E-mail: [email protected]
Abstract: A DC/DC converter is a vital component for offshore DC grids, in which a medium frequency transformer (MFT) is the
main element. Therefore, it is necessary to optimise the core material and the design method so that the loss of the MFT would be reduced. In this study, the multi-objective genetic algorithm is proposed, by which two MFTs with different core materials are both optimised. The magnetic flux density of the transformer core and the current density of the windings are introduced as the optimised variables. Also, the key equations for transformer design are put forward as the objective functions. Moreover, with constant iteration of the process of segmentation, parallel selection, mergence, recombination and variation, the Pareto optimal solution is determined. Furthermore, to verify the optimisation results, the temperature field and electric strength of the amorphous alloy MFT are calculated and simulated by finite-element analysis. Finally, a MFT prototype with an amorphous alloy core is built, and the experiment is carried out.
1 Introduction
The European Union and China both have ambitious plans for renewable energy exploitation. Only the offshore wind power would provide an amazing magnitude [1–3]. The new transmission grid is required, and also the DC transmission technology. Recently, a pure DC transmission grid is proposed for a large scale offshore wind farm [4–6], shown in Fig. 1, which exhibits good
features of low investment cost, low power transmission loss, no offshore operation platform and no reactive power compensation device. Therefore, it is considered as a promising technique for power transmission of an offshore wind farm, in which, large capacity DC/DC converters are the vital components. The DC/DC converter not only plays a role to boost the DC voltage in the wind turbine side to a required voltage level but also adjusts the voltage and current in real time to maintain the system stable.
A multi-level type DC/DC converter is the trend.

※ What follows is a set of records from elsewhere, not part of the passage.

import Summits.CriticalPhenomena.Ising3D.TaylorTableEvenHeadFast
import HarnessLib

/-!
# The TABLE layer of a derivative certificate, XV: FAST even head cells SPLIT into claimed partial sums (one kernel declaration per part)
(cell `pub-ising3x`, seat boot-1 gen 7; gate (g2) cost repair, part 2)

HONEST FRAMING: lottery ticket; floor = tightest certified 3D Ising CFT bounds; no exact-solution
claim without a proof. Island framing: certified exclusion region at stated derivative order and
assumptions; not a determination of the 3D Ising critical exponents beyond that.

MEASURED (HOME/pub-ising3x-boot-1/COST-HEAD-KERNEL.md §4): `evenHeadTMOK` costs ≈ 1.5 kernel-seconds per head term
and component and a single `decide +kernel` is linear only below ≈ 60–90 s of work — a 40-term cell is 70 s, a 185-term
cell does not finish in 1 750 s. So a real cell (|F| up to ≈ 400 at E₀ = 40) must be checked in PARTS, each its own
declaration: the certificate carries, per cell, a list of `HeadPart`s — a term range `[t0, t0 + count)` of the head list
and CLAIMED interval polynomials `PX, PY, PZ` for the partial head polynomials of that range — and the kernel checks
(i) per part: the computed partial polynomials (`headPolyTM` on the slice) are contained in the claims
(`evenHeadPartOK`, one `decide` each, ≤ 40 terms), (ii) once: the ranges tile the head list and the SUMMED claims
pass `posOn` / `posOnD` (`evenHeadPartsFinalOK`). **`evenHead_nonneg_of_parts`** concludes exactly what
`evenHead_nonneg_of_tmOK` concludes. Soundness: containment is monotone (`pmem_of_subsetI`), sums by `pmem_addI`,
and the head sum over `F` splits over the tiling (`List.take_append_drop`). The claims are untrusted producer data.
Pattern = K34v2's "level ranges" (PointKernelParts) and recog-1 g11's literal-row pieces. No new mathematics. [folklore]
-/

namespace Summit.CriticalPhenomena.Ising3D

open Finset Set
open Literature.Analysis.ValidatedNumerics Literature.Analysis.ValidatedNumerics.PolyMP
open Literature.Analysis.ValidatedNumerics.NumericsMP (MI)
open Literature.MathematicalPhysics.QuantumFieldTheory.ConformalBootstrap3D

/-- One claimed part of a head cell: the term range `[t0, t0 + count)` of the head list and the claimed interval
polynomials of the three partial head polynomials on it. [folklore] -/
structure HeadPart where
  /-- first term index -/
  t0 : ℕ
  /-- number of terms -/
  count : ℕ
  /-- claimed partial `X̃` polynomial -/
  PX : IPoly
  /-- claimed partial `Ỹ` polynomial -/
  PY : IPoly
  /-- claimed partial `Z̃` polynomial -/
  PZ : IPoly

/-- The slice of the head list a part refers to. [folklore] -/
def HeadPart.slice (p : HeadPart) (F : List (ℕ × ℕ)) : List (ℕ × ℕ) := (F.drop p.t0).take p.count

/-- **Per-part check** (one kernel declaration each): the computed partial head polynomials on the slice are contained
in the claims. [folklore] -/
def evenHeadPartOK (R : EvenRows) (C : EvenCellTM) (p : HeadPart) : Bool :=
  let tms := HRTM.rows R.S C.ctr C.ℓ C.e C.D C.nF
  subsetI (headPolyTM R.S R.RX tms C.nF C.ℓ C.ctr (p.slice C.F)) p.PX &&
    subsetI (headPolyTM R.S R.RY tms C.nF C.ℓ C.ctr (p.slice C.F)) p.PY &&
    subsetI (headPolyTM R.S R.RZ tms C.nF C.ℓ C.ctr (p.slice C.F)) p.PZ

/-- The ranges tile `[0, n)` consecutively: part `i` starts where part `i-1` ends, the last ends at `n`. [folklore] -/
def tilesOK : ℕ → List HeadPart → ℕ → Bool
  | pos, [], n => decide (pos = n)
  | pos, p :: ps, n => decide (p.t0 = pos) && tilesOK (pos + p.count) ps n

/-- Summed claims. [folklore] -/
def sumPX : List HeadPart → IPoly
  | [] => []
  | p :: ps => addI p.PX (sumPX ps)
/-- Summed claims. [folklore] -/
def sumPY : List HeadPart → IPoly
  | [] => []
  | p :: ps => addI p.PY (sumPY ps)
/-- Summed claims. [folklore] -/
def sumPZ : List HeadPart → IPoly
  | [] => []
  | p :: ps => addI p.PZ (sumPZ ps)

/-- **Final check** (one declaration): side conditions of `evenHeadTMOK`, the tiling, and the sign tests on the SUMMED
claims. [folklore] -/
def evenHeadPartsFinalOK (R : EvenRows) (dP : ℕ) (C : EvenCellTM) (ps : List HeadPart) : Bool :=
  decide (0 < R.S) && decide (1 ≤ C.D) && HRTM.pivOK C.ctr C.ℓ C.e C.nF &&
    (C.F.all fun q => decide (q.2 < R.J)) && tilesOK 0 ps C.F.length &&
    posOn R.S dP (sumPX ps) (-C.hw) C.hw && posOn R.S dP (sumPY ps) (-C.hw) C.hw &&
    posOnD R.S (sumPX ps) (sumPY ps) (sumPZ ps) dP (-C.hw) C.hw

/-! ### Soundness -/

/-- The head polynomial's value is additive over a split of the head list. [folklore] -/
theorem evalR_headPolyTMR_append (row : ℕ → List ℝ) (asq : ℕ × ℕ → List ℝ) (ℓ : ℕ) (ctr : ℚ) (ρ : ℝ)
    (F₁ F₂ : List (ℕ × ℕ)) :
    evalR (headPolyTMR row asq ℓ ctr (F₁ ++ F₂)) ρ =
      evalR (headPolyTMR row asq ℓ ctr F₁) ρ + evalR (headPolyTMR row asq ℓ ctr F₂) ρ := by
  simp only [evalR_headPolyTMR, List.map_append, List.sum_append]

/-- **The parts lemma**: if the parts tile `[pos, |F|)` and every part's claim contains its computed partial polynomial,
there are real coefficient lists in the summed claims whose values are the head polynomials of `F.drop pos`. [folklore] -/
theorem parts_pmem {S : ℕ} (hS : 0 < S) {rowX rowY rowZ : ℕ → List ℝ} {RX RY RZ : List IPoly}
    {asq : ℕ × ℕ → List ℝ} {tms : List (List IPoly)} {nF ℓ : ℕ} {ctr : ℚ} {F : List (ℕ × ℕ)}
    (hrowX : ∀ q ∈ F, PMem S (rowX q.2) (RX.getD q.2 [])) (hrowY : ∀ q ∈ F, PMem S (rowY q.2) (RY.getD q.2 []))
    (hrowZ : ∀ q ∈ F, PMem S (rowZ q.2) (RZ.getD q.2 []))
    (hasq : ∀ q ∈ F, PMem S (asq q) (HRTM.rowEntry tms nF q.1 q.2)) (ρ : ℝ) :
    ∀ (ps : List HeadPart) (pos : ℕ), tilesOK pos ps F.length = true →
      (∀ p ∈ ps, (subsetI (headPolyTM S RX tms nF ℓ ctr (p.slice F)) p.PX &&
        subsetI (headPolyTM S RY tms nF ℓ ctr (p.slice F)) p.PY &&
        subsetI (headPolyTM S RZ tms nF ℓ ctr (p.slice F)) p.PZ) = true) →
      ∃ ax ay az : List ℝ, PMem S ax (sumPX ps) ∧ PMem S ay (sumPY ps) ∧ PMem S az (sumPZ ps) ∧
        evalR ax ρ = evalR (headPolyTMR rowX asq ℓ ctr (F.drop pos)) ρ ∧
        evalR ay ρ = evalR (headPolyTMR rowY asq ℓ ctr (F.drop pos)) ρ ∧
        evalR az ρ = evalR (headPolyTMR rowZ asq ℓ ctr (F.drop pos)) ρ
  | [], pos, htile, _ => by
      simp only [tilesOK, decide_eq_true_eq] at htile
      subst htile
      refine ⟨[], [], [], pmem_nil S, pmem_nil S, pmem_nil S, ?_, ?_, ?_⟩ <;>
        simp [headPolyTMR, List.drop_length]
  | p :: ps, pos, htile, hparts => by
      simp only [tilesOK, Bool.and_eq_true, decide_eq_true_eq] at htile
      obtain ⟨ht0, htile'⟩ := htile
      have hp := hparts p (by simp)
      simp only [Bool.and_eq_true] at hp
      obtain ⟨⟨hpx, hpy⟩, hpz⟩ := hp
      obtain ⟨ax', ay', az', hax', hay', haz', ex', ey', ez'⟩ :=
        parts_pmem hS hrowX hrowY hrowZ hasq ρ ps (pos + p.count) htile' (fun p' hp' => hparts p' (List.mem_cons_of_mem _ hp'))
      -- members of the slice are members of F
      have hsl : ∀ q ∈ p.slice F, q ∈ F := fun q hq =>
        List.mem_of_mem_drop (List.mem_of_mem_take hq)
      have hPX := pmem_of_subsetI (pmem_headPolyTM hS (ℓ := ℓ) (ctr := ctr) (p.slice F)
        (fun q hq => hrowX q (hsl q hq)) (fun q hq => hasq q (hsl q hq))) hpx
      have hPY := pmem_of_subsetI (pmem_headPolyTM hS (ℓ := ℓ) (ctr := ctr) (p.slice F)
        (fun q hq => hrowY q (hsl q hq)) (fun q hq => hasq q (hsl q hq))) hpy
      have hPZ := pmem_of_subsetI (pmem_headPolyTM hS (ℓ := ℓ) (ctr := ctr) (p.slice F)
        (fun q hq => hrowZ q (hsl q hq)) (fun q hq => hasq q (hsl q hq))) hpz
      -- the split of `F.drop pos`
      have hsplit : F.drop pos = p.slice F ++ F.drop (pos + p.count) := by
        rw [HeadPart.slice, ht0, ← List.drop_drop, List.take_append_drop]
      refine ⟨addR _ ax', addR _ ay', addR _ az', pmem_addI hPX hax', pmem_addI hPY hay', pmem_addI hPZ haz',
        ?_, ?_, ?_⟩
      · rw [evalR_addR, ex', hsplit, evalR_headPolyTMR_append]
      · rw [evalR_addR, ey', hsplit, evalR_headPolyTMR_append]
      · rw [evalR_addR, ez', hsplit, evalR_headPolyTMR_append]

/-- **TABLE THEOREM, even head cell, FAST form, SPLIT INTO PARTS.** Every part's containment check passes (one
declaration each) and the final check on the summed claims passes ⇒ the head form is PSD on box × cell (statement of
`evenHead_nonneg_of_tmOK`). [cite: KosPolandSimmonsduffin2014, §3.3 eq. (3.16)] -/
theorem evenHead_nonneg_of_parts (c : Fin 5 → ℕ × ℕ → ℚ) {L : List (ℕ × ℕ)} (hL : L.Nodup)
    {C : EvenCellTM} (hF : C.F.Nodup) (hFj : ∀ q ∈ C.F, q.2 ≤ C.ℓ + q.1) (hℓlo : (C.ℓ : ℚ) ≤ C.lo)
    {σlo σhi εlo εhi : ℚ} {R : EvenRows} (hR : R.Valid c L σlo σhi εlo εhi)
    {dP : ℕ} {ps : List HeadPart} (hparts : ∀ p ∈ ps, evenHeadPartOK R C p = true)
    (h : evenHeadPartsFinalOK R dP C ps = true) :
    ∀ p ∈ Icc (σlo : ℝ) σhi ×ˢ Icc (εlo : ℝ) εhi, ∀ Δ : ℝ, (C.lo : ℝ) ≤ Δ → Δ ≤ C.hi → ∀ a b : ℝ,
      0 ≤ ∑ q ∈ C.F.toFinset, hrCoeff Δ C.ℓ q.1 q.2 / legendreLam C.ℓ *
        (taylorCrossing (1 / 2) (1 / 2) L.toFinset (fun i ab => (c i ab : ℝ))).evenForm p.1 p.2
          (zMono (Δ + (q.1 : ℝ)) q.2) a b := by
  intro p hp Δ hlo hhi a b
  obtain ⟨hσ, hε⟩ := hp
  simp only [evenHeadPartsFinalOK, Bool.and_eq_true, decide_eq_true_eq, List.all_eq_true] at h
  obtain ⟨⟨⟨⟨⟨⟨⟨hS, hD⟩, hpiv⟩, hJ⟩, htile⟩, hX⟩, hY⟩, hDisc⟩ := h
  -- the local variable (verbatim from `evenHead_nonneg_of_tmOK`)
  set ρ : ℝ := Δ - (C.ctr : ℝ) with hρdef
  have hΔ : Δ = (C.ctr : ℝ) + ρ := by rw [hρdef]; ring
  have hlo' : ((C.lo : ℚ) : ℝ) = (C.ctr : ℝ) - ((C.hw : ℚ) : ℝ) := by rw [EvenCellTM.lo]; push_cast; ring
  have hhi' : ((C.hi : ℚ) : ℝ) = (C.ctr : ℝ) + ((C.hw : ℚ) : ℝ) := by rw [EvenCellTM.hi]; push_cast; ring
  have hρ1 : ((-C.hw : ℚ) : ℝ) ≤ ρ := by push_cast; linarith
  have hρ2 : ρ ≤ ((C.hw : ℚ) : ℝ) := by linarith
  have hρabs : |ρ| ≤ ((1 : ℚ) / 2 ^ C.e : ℚ) := by
    have : ((C.hw : ℚ) : ℝ) = (((1 : ℚ) / 2 ^ C.e : ℚ) : ℝ) := by rw [EvenCellTM.hw]
    rw [abs_le, ← this]; exact ⟨by linarith, hρ2⟩
  have hhw : -C.hw ≤ C.hw := by
    have : (0 : ℚ) ≤ C.hw := by rw [EvenCellTM.hw]; positivity
    linarith
  have hℓΔ : (C.ℓ : ℝ) ≤ Δ := by
    have : ((C.ℓ : ℚ) : ℝ) ≤ ((C.lo : ℚ) : ℝ) := by exact_mod_cast hℓlo
    push_cast at this
    linarith
  -- Taylor models of the coefficients at this ρ
  have htm : ∀ q ∈ C.F, ∃ as : List ℝ, PMem R.S as (HRTM.rowEntry (HRTM.rows R.S C.ctr C.ℓ C.e C.D C.nF) C.nF q.1 q.2) ∧
      hrCoeff ((C.ctr : ℝ) + ρ) C.ℓ q.1 q.2 = evalR as ρ :=
    fun q hq => HRTM.tmem_rows hD hpiv (C.le_nF q hq) q.2 ρ hρabs
  classical
  let asq : ℕ × ℕ → List ℝ := fun q => if hq : q ∈ C.F then Classical.choose (htm q hq) else []
  have hasq_mem : ∀ q ∈ C.F, PMem R.S (asq q) (HRTM.rowEntry (HRTM.rows R.S C.ctr C.ℓ C.e C.D C.nF) C.nF q.1 q.2) := by
    intro q hq; simp only [asq, dif_pos hq]; exact (Classical.choose_spec (htm q hq)).1
  have hasq_val : ∀ q ∈ C.F, hrCoeff ((C.ctr : ℝ) + ρ) C.ℓ q.1 q.2 = evalR (asq q) ρ := by
    intro q hq; simp only [asq, dif_pos hq]; exact (Classical.choose_spec (htm q hq)).2
  -- rows
  have hrowX : ∀ q ∈ C.F, PMem R.S (qRow (c 0) (-1) p.1 L q.2) (R.RX.getD q.2 []) :=
    fun q hq => (hR.2 p.1 hσ p.2 hε q.2 (hJ q hq)).1
  have hrowY : ∀ q ∈ C.F, PMem R.S (qRow (c 1) (-1) p.2 L q.2) (R.RY.getD q.2 []) :=
    fun q hq => (hR.2 p.1 hσ p.2 hε q.2 (hJ q hq)).2.1
  have hrowZ : ∀ q ∈ C.F, PMem R.S (EvenRows.rowZ c L ((p.1 + p.2) / 2) q.2) (R.RZ.getD q.2 []) :=
    fun q hq => (hR.2 p.1 hσ p.2 hε q.2 (hJ q hq)).2.2
  -- the parts
  have hparts' : ∀ p' ∈ ps, (subsetI (headPolyTM R.S R.RX (HRTM.rows R.S C.ctr C.ℓ C.e C.D C.nF) C.nF C.ℓ C.ctr (p'.slice C.F)) p'.PX &&
      subsetI (headPolyTM R.S R.RY (HRTM.rows R.S C.ctr C.ℓ C.e C.D C.nF) C.nF C.ℓ C.ctr (p'.slice C.F)) p'.PY &&
      subsetI (headPolyTM R.S R.RZ (HRTM.rows R.S C.ctr C.ℓ C.e C.D C.nF) C.nF C.ℓ C.ctr (p'.slice C.F)) p'.PZ) = true :=
    fun p' hp' => by simpa [evenHeadPartOK] using hparts p' hp'
  obtain ⟨ax, ay, az, hPX, hPY, hPZ, eX', eY', eZ'⟩ :=
    parts_pmem hS (ℓ := C.ℓ) (ctr := C.ctr) hrowX hrowY hrowZ hasq_mem ρ ps 0 htile hparts'
  rw [List.drop_zero] at eX' eY' eZ'
  -- the three real values
  have eX := evenHeadX_eq_evalR_TM c hL 0 (-1) C.ℓ C.ctr C.F p.1 ρ hasq_val
  have eY := evenHeadX_eq_evalR_TM c hL 1 (-1) C.ℓ C.ctr C.F p.2 ρ hasq_val
  have eZ := evenHeadZ_eq_evalR_TM c hL C.ℓ C.ctr C.F ((p.1 + p.2) / 2) ρ hasq_val
  push_cast at eX eY
  have h1 := posOn_sound hS hX hhw hPX hρ1 hρ2
  have h2 := posOn_sound hS hY hhw hPY hρ1 hρ2
  have h3 := posOnD_sound hS hPX hPY hPZ hDisc hhw hρ1 hρ2
  rw [eX', ← eX] at h1 h3
  rw [eY', ← eY] at h2 h3
  rw [eZ', ← eZ] at h3
  rw [hΔ]
  refine evenHead_nonneg_of_reduced L.toFinset (fun i ab => (c i ab : ℝ)) C.ℓ C.F hF hFj (hΔ ▸ hℓΔ) p.1 p.2
    h1.le h2.le ?_ a b
  nlinarith [h3]

end Summit.CriticalPhenomena.Ising3D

In Fig. 2, a full bridge DC/DC converter is shown, which is composed of a three level converter, a medium frequency transformer (MFT) and an output rectifier. Obviously, the MFT is a key element. Its loss and efficiency directly affect the efficiency of the power transmission. Therefore, it is necessary to optimise the core material and design of the transformer. Since the magnetic flux density of the magnetic core Bm and the current density of the
winding j would directly affect the loss and efficiency, the optimisation of the MFT is an essence of a multi-objective and multi-variable optimisation problem [7].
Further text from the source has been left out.